Если в «Сельском крестном ходе» провидец Перов предрекает своей России Ад, то в «Тройке» новое поколение, неся на своих плечах все муки и страдания настоящего, врывается в яркий свет, в будущее, которое отныне принадлежит ему: истерзанному, битому, измотанному нищетой и побоями.
До Русской революции 1905–1917 годов оставалось всего 40 лет.
Василий Перов. «Христос и Богоматерь у житейского моря»
Но в 60-х годах XIX века сложное, пестрое, противоречивое русское общество еще не расколото настолько, чтобы брат пошел на брата, а сын на отца. Пока еще помещики кормятся иллюзиями, мещане этим иллюзиям верят, а крестьяне, недавно переставшие быть крепостными, не совсем еще поняли, как устроен мир.
Именно такой представил Россию и три сословия, ее составляющих, Василий Перов на картине «Охотники на привале», написанной ровно через пять лет после «Тройки».
Три человека – дворянин (слева от зрителя), крестьянин (в центре) и мещанин (справа) – присели покурить и выпить после охоты. Эти типажи можно было бы также обозначить как «врун», «балбес» и «простофиля»: дворянин травит небылицы, мещанин, открыв рот и забыв зажечь сигарету, им слепо верит, а крестьянин сидит себе да посмеивается, почесывая за ухом, не особо даже вслушиваясь в рассказ.
Василий Перов.
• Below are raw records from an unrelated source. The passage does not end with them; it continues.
import Summits.CriticalPhenomena.PercolationContinuityZ3.Theorems.PercNearOneGluingNoHeavyLowerTailAntitheticCycleRuns
import HarnessLib

/-!
# `NoHeavyLowerTail` (stmt-CriticalPhenomena-4575) — antithetic cluster pairs: REFLECTION of a cycle and injectivity of its pairs (THEOREM C, file C1b;
# prim-hp-2 gen 39, HOME/THEOREM-C-cycles.md "LEAN BLUEPRINT")

Support file (`--supports stmt-CriticalPhenomena-4575`, hull-port prover `prim-hp-2`, gen 39).  No definitions, no named facts, no sorries; standard axioms.

The staircase pieces of THEOREM C come in two orientations (cube leg on the `edge 0` side or on the `edge (n−1)` side).  Rather than proving everything
twice, the second orientation is the first one for the REFLECTED parametrisation `v' i = v (n − i)` of the same cycle:
* `Cyc.reflect_inj`, `Cyc.reflect_per`, `Cyc.edge_reflect` (`edge v' i = edge v (n−1−i)`), `Cyc.edgeSet_reflect` (same edge set), `Cyc.reflect_zero`;
* `Cyc.pre_reflect` / `Cyc.suf_reflect`: the prefix run of the reflected cycle is the suffix run of the original and vice versa;
* `Cyc.edge_inj`: `edge v i = edge v j → i = j` for `i, j < n` (`n ≥ 3`), and `Cyc.mem_edge_image`.
[cite: VandenbergHaggstromKahn2005, §1 p. 3 (open cluster `C_s`)]
-/

noncomputable section

namespace Summit.CriticalPhenomena.PercolationContinuityZ3.Theorems

open Literature.Probability.Percolation
open scoped Classical

namespace Antithetic

namespace Cyc

variable {V : Type*} {n : ℕ} {v : ℕ → V} (hn : 3 ≤ n) (hinj : ∀ i j, i < n → j < n → v i = v j → i = j) (hper : v n = v 0)
include hn hinj hper

/-- The pairs of a cycle with `n ≥ 3` vertices are pairwise distinct. -/
theorem edge_inj {i j : ℕ} (hi : i < n) (hj : j < n) (h : edge v i = edge v j) : i = j := by
  unfold edge at h
  rcases Sym2.eq_iff.1 h with ⟨h1, h2⟩ | ⟨h1, h2⟩
  · rcases idx_eq hn hinj hper hi.le hj.le h1 with h' | ⟨-, h'⟩ | ⟨h', -⟩ <;> omega
  · -- v i = v (j+1) and v (i+1) = v j
    rcases idx_eq hn hinj hper hi.le (by omega : j + 1 ≤ n) h1 with h' | ⟨hi0, hj1⟩ | ⟨h', -⟩
    · rcases idx_eq hn hinj hper (by omega : i + 1 ≤ n) hj.le h2 with h'' | ⟨h'', -⟩ | ⟨hi1, hj0⟩ <;> omega
    · rcases idx_eq hn hinj hper (by omega : i + 1 ≤ n) hj.le h2 with h'' | ⟨h'', -⟩ | ⟨hi1, hj0⟩ <;> omega
    · omega

/-- Membership in an image of `edge`: `edge v i ∈ {edge v j : P j}` iff `P i` (for indices `< n`). -/
theorem mem_edge_image {P : ℕ → Prop} {i : ℕ} (hi : i < n) :
    edge v i ∈ {e : Sym2 V | ∃ j, j < n ∧ P j ∧ e = edge v j} ↔ P i := by
  constructor
  · rintro ⟨j, hj, hP, he⟩
    rwa [edge_inj hn hinj hper hi hj he]
  · exact fun h => ⟨i, hi, h, rfl⟩

omit hn hinj in
/-- The reflected parametrisation is periodic. -/
theorem reflect_per : (fun i => v (n - i)) n = (fun i => v (n - i)) 0 := by
  simp only [Nat.sub_self, Nat.sub_zero, hper]

omit hn in
/-- The reflected parametrisation is injective on `[0, n)`. -/
theorem reflect_inj : ∀ i j, i < n → j < n → (fun i => v (n - i)) i = (fun i => v (n - i)) j → i = j := by
  intro i j hi hj h
  simp only at h
  by_cases hi0 : i = 0
  · by_cases hj0 : j = 0
    · omega
    · subst hi0
      rw [Nat.sub_zero, hper] at h
      have := hinj 0 (n - j) (by omega) (by omega) h
      omega
  · by_cases hj0 : j = 0
    · subst hj0
      rw [Nat.sub_zero, hper] at h
      have := hinj (n - i) 0 (by omega) (by omega) h
      omega
    · have := hinj (n - i) (n - j) (by omega) (by omega) h
      omega

omit hn hinj in
/-- The source is fixed by the reflection. -/
theorem reflect_zero : (fun i => v (n - i)) 0 = v 0 := by simp only [Nat.sub_zero, hper]

omit hn hinj hper in
/-- The pairs of the reflected cycle: `edge v' i = edge v (n − 1 − i)` for `i < n`. -/
theorem edge_reflect {i : ℕ} (hi : i < n) : edge (fun i => v (n - i)) i = edge v (n - 1 - i) := by
  unfold edge
  simp only
  rw [show n - (i + 1) = n - 1 - i by omega, show n - i = n - 1 - i + 1 by omega, Sym2.eq_swap]

omit hn hinj hper in
/-- The reflected cycle has the same edge set. -/
theorem edgeSet_reflect : edgeSet n (fun i => v (n - i)) = edgeSet n v := by
  ext e
  constructor
  · rintro ⟨i, hi, rfl⟩
    exact ⟨n - 1 - i, by omega, edge_reflect hi⟩
  · rintro ⟨i, hi, rfl⟩
    exact ⟨n - 1 - i, by omega, by rw [edge_reflect (by omega)]; congr 1; omega⟩

omit hn hinj hper in
/-- Prefix run of the reflected cycle = suffix run of the original. -/
theorem pre_reflect (ω : Set (Sym2 V)) : pre n (fun i => v (n - i)) ω = suf n v ω := by
  apply le_antisymm
  · -- the first `pre'` reflected pairs are red: these are the last pairs of the original
    by_cases hlt : pre n (fun i => v (n - i)) ω < n
    · refine le_suf ω (pre_le ω) fun j hj => ?_
      have := red_of_lt_pre ω hj
      rwa [edge_reflect (by omega)] at this
    · have hpn : pre n (fun i => v (n - i)) ω = n := le_antisymm (pre_le ω) (by omega)
      rw [hpn]
      refine le_suf ω le_rfl fun j hj => ?_
      have := red_of_lt_pre (n := n) (v := fun i => v (n - i)) ω (i := j) (by omega)
      rwa [edge_reflect hj] at this
  · refine le_pre ω (suf_le ω) fun i hi => ?_
    rw [edge_reflect (lt_of_lt_of_le hi (suf_le ω))]
    exact red_of_lt_suf ω hi

omit hn hinj hper in
/-- Suffix run of the reflected cycle = prefix run of the original. -/
theorem suf_reflect (ω : Set (Sym2 V)) : suf n (fun i => v (n - i)) ω = pre n v ω := by
  apply le_antisymm
  · refine le_pre ω (suf_le ω) fun i hi => ?_
    have hs := suf_le (n := n) (v := fun i => v (n - i)) ω
    have := red_of_lt_suf (n := n) (v := fun i => v (n - i)) ω hi
    rwa [edge_reflect (by omega), show n - 1 - (n - 1 - i) = i by omega] at this
  · refine le_suf ω (pre_le ω) fun j hj => ?_
    have hp := pre_le (n := n) (v := v) ω
    rw [edge_reflect (by omega), show n - 1 - (n - 1 - j) = j by omega]
    exact red_of_lt_pre ω hj

end Cyc

end Antithetic

end Summit.CriticalPhenomena.PercolationContinuityZ3.Theorems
Охотники на привале. 1871, Государственная Третьяковская галерея, Москва
Как оказались вместе представители трех миров большой России?
Ответ на этот вопрос, как и разбор других несостыковок на картине, не столь важен, ведь перед нами не жанровая сценка, а ясная и очень точная аллегория России последней трети XIX века, три ипостаси русского народа. И сидят они посреди бескрайнего, унылого и тревожного болота, которое к ним неприветливо и даже враждебно, готовясь засосать их в любой момент, сто́ит им только разойтись в разные стороны. Что и случится, когда 34 года спустя, в революционном 1905-м, они окажутся по разные стороны баррикад, чтобы в страшном 1918-м убивать друг друга.
Но на картине Перова они еще вместе, посреди этого кошмарного своей унылостью болота, которое вполне можно назвать четвертым героем картины. И пока мещанин верит дворянину, а крестьянин добродушно почесывает за ухом, Россия стои́т.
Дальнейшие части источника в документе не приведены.